My main gripe here is how plot-driven everything is — or more specifically how plot-driven everything feels. Grey and Palmiotti start two gears spinning early in the issue, and they mesh beautifully when the finally come together, but there’s something about how it happens that feels particularly choreographed. I can’t fault a comic book for having exciting twists and crazy coincidences, but when that means dropping the tight focus on the characters that had me so excited about this title in the first place, I start to wonder if it’s any kind of trade-off.
That said, this issue does have a few moments where the characters shine in spite of the whirring plot mechanics going on around them. Peter rightly highlighted Hex’s potentially ambiguous decision to go through with the boat-sinking plan, so I’ll instead focus on Arkham’s impromptu therapy session with his fellow inmate. We pick up the scene mid-session, after Arkham has angered a hulking prisoner by suggesting something about his mother. Of course Arkham’s mouth gets him into the situation, but then again, it also helps get him out. The fact that he started the conversation tells us that he helped the prisoner for the sake of helping him, but check out Arkham’s expression in this panel:
If helping the prisoner was his first priority, saving his neck must have been a damn close second. Ah, Freudian psycho-analysis, the cause of — and solution to — all of life’s problems.

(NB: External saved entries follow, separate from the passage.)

import Summits.HodgeConjecture.CorCM.Census.OcticTwistResidualPrep
import Summits.HodgeConjecture.CorCM.Census.QuarticTwistGenerate

/-!
# The octic twist `(ℤ/8 × B, (4,0))`, XII: THE CLOSING MOVES (a) — six mixed classes give all the D-moves

COR-CM (cell `pub-hodgecm2`), count-neutral kernel combinatorics by the binder seat b09 (gen 33; lane COINVARIANT-TWIST / OCTIC RECON, design
step 4 = FACT 5 of `HOME/pub-hodgecm2-b09/lean-g33/COINVARIANT-TWIST.md`), on top of parts I–III, VI (`Census/OcticTwist{Model,Motion,Reduction,
ResidualPrep}.lean`: `tens`, `transl₂`, `transl₂_false_tens`, `transl₂_true_tens`) and the quartic files (`QuarticTwistModel`: `transl_single`,
`tw_cst`, `tw_atom`, `transl_zero`; `QuarticTwistGenerate`: `sub_neg_add_self`) BY NAME.  Theorems only; no definition, no certificate, no named
fact, no `sorry`.  HONEST FRAMING: `HC_CM` is NOT proved; nothing here is a period or a headline.

WHAT.  Let `N₂` be MOTION-STABLE (`transl₂ e h N₂ ⊆ N₂`).  The octic residual theorem (part IX) wants, among six families, ALL the D-moves
`(e_a − e_u) ⊗ (e_{u′} − e_{u″})` and `(e_{u′} − e_{u″}) ⊗ (e_a − e_u)` (`a = u + kδ_b` a `±1`-atom of the regime `u`).  They follow from SIX classes
`hF1`: `(e_0 − e_1) ⊗ (e_Δ − e_{Δ + k δ_{b₁}})`, `Δ ∈ {0,1,2}`, `k = ±1` — the exact residual reductions of the six MIXED closing faces of the octic
design.  §1 bookkeeping (translates of unit vectors; the diagonal motion and the swap-twist `v ⊗ w ↦ ((1,0)·w) ⊗ v` on outer products; the four
consecutive differences of constants sum to `0`; telescoping).  §2 `consecutive_mem`: motions give the classes `(e_u − e_{u+1}) ⊗ (e_{u′} − e_a)` with
`u′ − u ∈ {0,1,2}` and the fourth is minus the sum of the other three; `D1_mem` by telescoping; `D0_mem` by the swap-twist.  Part XII (b)
(`Census/OcticTwistClosingMoves.lean`) adds the X- and Weil lifts from three more classes.

## References
* [Pohlmann1968] H. Pohlmann, Algebraic cycles on abelian varieties of complex multiplication type, Ann. of Math. 88 (1968), Thm 1.
-/

namespace Summit.HodgeConjecture.CorCM.Census.OcticTwist

open Finset
open Summit.HodgeConjecture.CorCM.Census.QuarticTwist

variable (B : Type) [AddGroup B] [Fintype B] [DecidableEq B]

/-! ## §1 Bookkeeping: translates of unit vectors, the two motions on outer products, vanishing sums -/

omit [DecidableEq B] in
/-- Diagonal translate of a unit vector at a constant type. [folklore] -/
theorem transl_single_cst (v : ZMod 4) (c : B) (u : ZMod 4) :
    transl B (v, c) (Pi.single (cst B u) 1) = Pi.single (cst B (u + v)) 1 := by
  rw [transl_single, tw_cst]

/-- Diagonal translate of a unit vector at an atom. [folklore] -/
theorem transl_single_atom (v : ZMod 4) (c : B) (u : ZMod 4) (b : B) (k : ZMod 4) :
    transl B (v, c) (Pi.single (atom B u b k) 1) = Pi.single (atom B (u + v) (b - c) k) 1 := by
  rw [transl_single, tw_atom]

omit [Fintype B] [DecidableEq B] in
/-- A motion-stable submodule is stable under the diagonal translation of outer products. [folklore] -/
theorem diag_mem {N₂ : Submodule ℤ (Ty₂ B → ℤ)} (hmot : ∀ v ∈ N₂, ∀ (e : Bool) (h : ZMod 4 × B), transl₂ B e h v ∈ N₂)
    {v w : Ty B → ℤ} (h : tens B v w ∈ N₂) (g : ZMod 4 × B) : tens B (transl B g v) (transl B g w) ∈ N₂ := by
  have := hmot _ h false g
  rwa [transl₂_false_tens] at this

omit [Fintype B] [DecidableEq B] in
/-- A motion-stable submodule is stable under the swap-twist of outer products: `v ⊗ w ↦ ((1,0)·w) ⊗ v`. [folklore] -/
theorem swap_mem {N₂ : Submodule ℤ (Ty₂ B → ℤ)} (hmot : ∀ v ∈ N₂, ∀ (e : Bool) (h : ZMod 4 × B), transl₂ B e h v ∈ N₂)
    {v w : Ty B → ℤ} (h : tens B v w ∈ N₂) : tens B (transl B (1, 0) w) v ∈ N₂ := by
  have := hmot _ h true 0
  rwa [transl₂_true_tens, zero_add, transl_zero] at this

omit [AddGroup B] [Fintype B] [DecidableEq B] in
/-- `0 ⊗ w = 0`. [folklore] -/
theorem tens_zero_left (w : Ty B → ℤ) : tens B 0 w = 0 := by
  funext T
  show (0 : ℤ) * w T.2 = 0
  rw [zero_mul]

omit [AddGroup B] [Fintype B] [DecidableEq B] in
/-- `v ⊗ 0 = 0`. [folklore] -/
theorem tens_zero_right (v : Ty B → ℤ) : tens B v 0 = 0 := by
  funext T
  show v T.1 * (0 : ℤ) = 0
  rw [mul_zero]

omit [AddGroup B] [DecidableEq B] in
/-- The four consecutive differences of constants sum to zero (first factor). [folklore] -/
theorem four_cycle_left (u : ZMod 4) (w : Ty B → ℤ) :
    tens B (Pi.single (cst B u) 1 - Pi.single (cst B (u + 1)) 1) w + tens B (Pi.single (cst B (u + 1)) 1 - Pi.single (cst B (u + 2)) 1) w
      + tens B (Pi.single (cst B (u + 2)) 1 - Pi.single (cst B (u + 3)) 1) w + tens B (Pi.single (cst B (u + 3)) 1 - Pi.single (cst B u) 1) w = 0 := by
  rw [← tens_add_left, ← tens_add_left, ← tens_add_left]
  have e : (Pi.single (cst B u) 1 - Pi.single (cst B (u + 1)) 1 + (Pi.single (cst B (u + 1)) 1 - Pi.single (cst B (u + 2)) 1)
      + (Pi.single (cst B (u + 2)) 1 - Pi.single (cst B (u + 3)) 1) + (Pi.single (cst B (u + 3)) 1 - Pi.single (cst B u) 1) : Ty B → ℤ) = 0 := by
    abel
  rw [e, tens_zero_left]

omit [AddGroup B] [DecidableEq B] in
/-- Telescoping in the first factor: consecutive classes give all differences of constants. [folklore] -/
theorem tele_left {N₂ : Submodule ℤ (Ty₂ B → ℤ)} {w : Ty B → ℤ}
    (h : ∀ a : ZMod 4, tens B (Pi.single (cst B a) 1 - Pi.single (cst B (a + 1)) 1) w ∈ N₂) (u' u'' : ZMod 4) :
    tens B (Pi.single (cst B u') 1 - Pi.single (cst B u'') 1) w ∈ N₂ := by
  have key : ∀ n : ℕ, tens B (Pi.single (cst B u') 1 - Pi.single (cst B (u' + n)) 1) w ∈ N₂ := by
    intro n
    induction n with
    | zero => rw [Nat.cast_zero, add_zero, sub_self, tens_zero_left]; exact Submodule.zero_mem _
    | succ n ih =>
      have e : (Pi.single (cst B u') 1 - Pi.single (cst B (u' + ((n + 1 : ℕ) : ZMod 4))) 1 : Ty B → ℤ)
          = (Pi.single (cst B u') 1 - Pi.single (cst B (u' + n)) 1) + (Pi.single (cst B (u' + n)) 1 - Pi.single (cst B (u' + n + 1)) 1) := by
        rw [Nat.cast_succ, ← add_assoc, sub_add_sub_cancel]
      rw [e, tens_add_left]
      exact Submodule.add_mem _ ih (h (u' + n))
  have := key (u'' - u').val
  rwa [ZMod.natCast_zmod_val, add_sub_cancel] at this

omit [AddGroup B] [DecidableEq B] in
/-- Telescoping in the second factor. [folklore] -/
theorem tele_right {N₂ : Submodule ℤ (Ty₂ B → ℤ)} {v : Ty B → ℤ}
    (h : ∀ a : ZMod 4, tens B v (Pi.single (cst B a) 1 - Pi.single (cst B (a + 1)) 1) ∈ N₂) (u' u'' : ZMod 4) :
    tens B v (Pi.single (cst B u') 1 - Pi.single (cst B u'') 1) ∈ N₂ := by
  have key : ∀ n : ℕ, tens B v (Pi.single (cst B u') 1 - Pi.single (cst B (u' + n)) 1) ∈ N₂ := by
    intro n
    induction n with
    | zero => rw [Nat.cast_zero, add_zero, sub_self, tens_zero_right]; exact Submodule.zero_mem _
    | succ n ih =>
      have e : (Pi.single (cst B u') 1 - Pi.single (cst B (u' + ((n + 1 : ℕ) : ZMod 4))) 1 : Ty B → ℤ)
          = (Pi.single (cst B u') 1 - Pi.single (cst B (u' + n)) 1) + (Pi.single (cst B (u' + n)) 1 - Pi.single (cst B (u' + n + 1)) 1) := by
        rw [Nat.cast_succ, ← add_assoc, sub_add_sub_cancel]
      rw [e, tens_add_right]
      exact Submodule.add_mem _ ih (h (u' + n))
  have := key (u'' - u').val
  rwa [ZMod.natCast_zmod_val, add_sub_cancel] at this

/-! ## §2 The D-moves from the six mixed classes -/

/-- **All consecutive D-classes** `(e_u − e_{u+1}) ⊗ (e_{u′} − e_{u′ + k δ_b})` from the six classes of `hF1`: motions give `u′ − u ∈ {0,1,2}`, and the
class with `u′ − u = 3` is minus the sum of the other three. [folklore] -/
theorem consecutive_mem {N₂ : Submodule ℤ (Ty₂ B → ℤ)} (hmot : ∀ v ∈ N₂, ∀ (e : Bool) (h : ZMod 4 × B), transl₂ B e h v ∈ N₂) {b₁ : B}
    (hF1 : ∀ Δ k : ZMod 4, (Δ = 0 ∨ Δ = 1 ∨ Δ = 2) → (k = 1 ∨ k = -1) →
      tens B (Pi.single (cst B 0) 1 - Pi.single (cst B 1) 1) (Pi.single (cst B Δ) 1 - Pi.single (atom B Δ b₁ k) 1) ∈ N₂)
    (u Δ : ZMod 4) (b : B) {k : ZMod 4} (hk : k = 1 ∨ k = -1) :
    tens B (Pi.single (cst B u) 1 - Pi.single (cst B (u + 1)) 1) (Pi.single (cst B (Δ + u)) 1 - Pi.single (atom B (Δ + u) b k) 1) ∈ N₂ := by
  -- the three direct classes, at every position
  have key : ∀ u Δ : ZMod 4, (Δ = 0 ∨ Δ = 1 ∨ Δ = 2) →
      tens B (Pi.single (cst B u) 1 - Pi.single (cst B (u + 1)) 1) (Pi.single (cst B (Δ + u)) 1 - Pi.single (atom B (Δ + u) b k) 1) ∈ N₂ := by
    intro u Δ hΔ
    have h := diag_mem B hmot (hF1 Δ k hΔ hk) (u, -b + b₁)
    rw [transl_sub, transl_sub, transl_single_cst, transl_single_cst, transl_single_cst, transl_single_atom, zero_add, add_comm 1 u,
      sub_neg_add_self] at h
    exact h
  rcases (by decide : ∀ Δ : ZMod 4, Δ = 0 ∨ Δ = 1 ∨ Δ = 2 ∨ Δ = 3) Δ with h | h | h | h
  · exact key u Δ (Or.inl h)
  · exact key u Δ (Or.inr (Or.inl h))
  · exact key u Δ (Or.inr (Or.inr h))
  · subst h
    rw [add_comm 3 u]
    have h1 := key (u + 1) 2 (Or.inr (Or.inr rfl))
    have h2 := key (u + 2) 1 (Or.inr (Or.inl rfl))
    have h3 := key (u + 3) 0 (Or.inl rfl)
    have e41 : u + 3 + 1 = u := by rw [add_assoc, show (3 : ZMod 4) + 1 = 0 by decide, add_zero]
    rw [show (2 : ZMod 4) + (u + 1) = u + 3 by ring, show u + 1 + 1 = u + 2 by ring] at h1
    rw [show (1 : ZMod 4) + (u + 2) = u + 3 by ring, show u + 2 + 1 = u + 3 by ring] at h2
    rw [zero_add, e41] at h3
    have cyc := four_cycle_left B u (Pi.single (cst B (u + 3)) 1 - Pi.single (atom B (u + 3) b k) 1)
    rw [add_assoc, add_assoc] at cyc
    rw [eq_neg_of_add_eq_zero_left cyc]
    exact Submodule.neg_mem _ (Submodule.add_mem _ h1 (Submodule.add_mem _ h2 h3))

/-- **All D-moves of the second kind** `(e_{u′} − e_{u″}) ⊗ (e_a − e_u)` (`a = u + k δ_b`, `k = ±1`). [folklore] -/
theorem D1_mem {N₂ : Submodule ℤ (Ty₂ B → ℤ)} (hmot : ∀ v ∈ N₂, ∀ (e : Bool) (h : ZMod 4 × B), transl₂ B e h v ∈ N₂) {b₁ : B}
    (hF1 : ∀ Δ k : ZMod 4, (Δ = 0 ∨ Δ = 1 ∨ Δ = 2) → (k = 1 ∨ k = -1) →
      tens B (Pi.single (cst B 0) 1 - Pi.single (cst B 1) 1) (Pi.single (cst B Δ) 1 - Pi.single (atom B Δ b₁ k) 1) ∈ N₂)
    (u : ZMod 4) (b : B) (k : ZMod 4) (u' u'' : ZMod 4) (hk : k = 1 ∨ k = -1) :
    tens B (Pi.single (cst B u') 1 - Pi.single (cst B u'') 1) (Pi.single (atom B u b k) 1 - Pi.single (cst B u) 1) ∈ N₂ := by
  have hcons : ∀ a : ZMod 4,
      tens B (Pi.single (cst B a) 1 - Pi.single (cst B (a + 1)) 1) (Pi.single (cst B u) 1 - Pi.single (atom B u b k) 1) ∈ N₂ := by
    intro a
    have := consecutive_mem B hmot hF1 a (u - a) b hk
    rwa [sub_add_cancel] at this
  have h := tele_left B hcons u' u''
  have e : tens B (Pi.single (cst B u') 1 - Pi.single (cst B u'') 1) (Pi.single (atom B u b k) 1 - Pi.single (cst B u) 1)
      = -tens B (Pi.single (cst B u') 1 - Pi.single (cst B u'') 1) (Pi.single (cst B u) 1 - Pi.single (atom B u b k) 1) := by
    rw [tens_sub_right, tens_sub_right, neg_sub]
  rw [e]
  exact Submodule.neg_mem _ h

/-- **All D-moves of the first kind** `(e_a − e_u) ⊗ (e_{u′} − e_{u″})`, by the swap-twist. [folklore] -/
theorem D0_mem {N₂ : Submodule ℤ (Ty₂ B → ℤ)} (hmot : ∀ v ∈ N₂, ∀ (e : Bool) (h : ZMod 4 × B), transl₂ B e h v ∈ N₂) {b₁ : B}
    (hF1 : ∀ Δ k : ZMod 4, (Δ = 0 ∨ Δ = 1 ∨ Δ = 2) → (k = 1 ∨ k = -1) →
      tens B (Pi.single (cst B 0) 1 - Pi.single (cst B 1) 1) (Pi.single (cst B Δ) 1 - Pi.single (atom B Δ b₁ k) 1) ∈ N₂)
    (u : ZMod 4) (b : B) (k : ZMod 4) (u' u'' : ZMod 4) (hk : k = 1 ∨ k = -1) :
    tens B (Pi.single (atom B u b k) 1 - Pi.single (cst B u) 1) (Pi.single (cst B u') 1 - Pi.single (cst B u'') 1) ∈ N₂ := by
  have h := swap_mem B hmot (D1_mem B hmot hF1 (u - 1) b k u' u'' hk)
  rwa [transl_sub, transl_single_atom, transl_single_cst, sub_add_cancel, sub_zero] at h

end Summit.HodgeConjecture.CorCM.Census.OcticTwist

You’re also right to point out the expressiveness of Moritat’s faces. Both Arkham’s expression here, and the image you included of Hex tell their own little stories. He also litters the issue with fun details, like this one, of Hex picking at his teeth through his cheek-hole.
Cinnamon’s totally unfounded faith in Arkham’s ability to take care of himself made me chuckle.
Outside of those moments, this issue felt more like a series of bullet points than a story. I have total faith in Grey and Palmiotti that this is setting up something awesome, but the fact that this issue was mostly putting pieces in place was a little obvious at times. I think you’re right, Peter, both about the importance of Hex having Hawkes’ amulet and the fact that Nighthawk and Cinnamon will show up to prevent the explosion. Some might call that predictable, but if it’s playing into a hand Hex set-up, it makes perfect sense. I’m also excited enough to see how it plays out that having a vague idea of what might come doesn’t bother me at all. I’m definitely pumped for the next issue.
Part two in the Nighthawk and Cinnamon origin story was fun, but I really hope we get to see how they partnered up in the first place. I’m not as much of a DC mythology buff as you, Peter, so I don’t even know if I fully understand what it means that these are earlier incarnations of Hawkman and Hawkgirl. Am I missing something important about those characters if I don’t get that? It feels like I’m still getting to know these characters, but I wonder if I would already know them if I knew more about Hawkman/girl.
At any rate, this title continues to be fun, which is really what I came to it for. I look forward to Arkham and Hex bouncing each other once again in the next issue, as well as seeing how they get out of this particular pickle. I’m also kind of curious how they’ll wrap things up in New Orleans in time to get back to Gotham to tie-in to the Night of the Owls. My money is on a semi-unrelated one-off, but maybe Grey and Palmiotti have something else up their sleeve. Either way, next issue promises to be a pretty good time.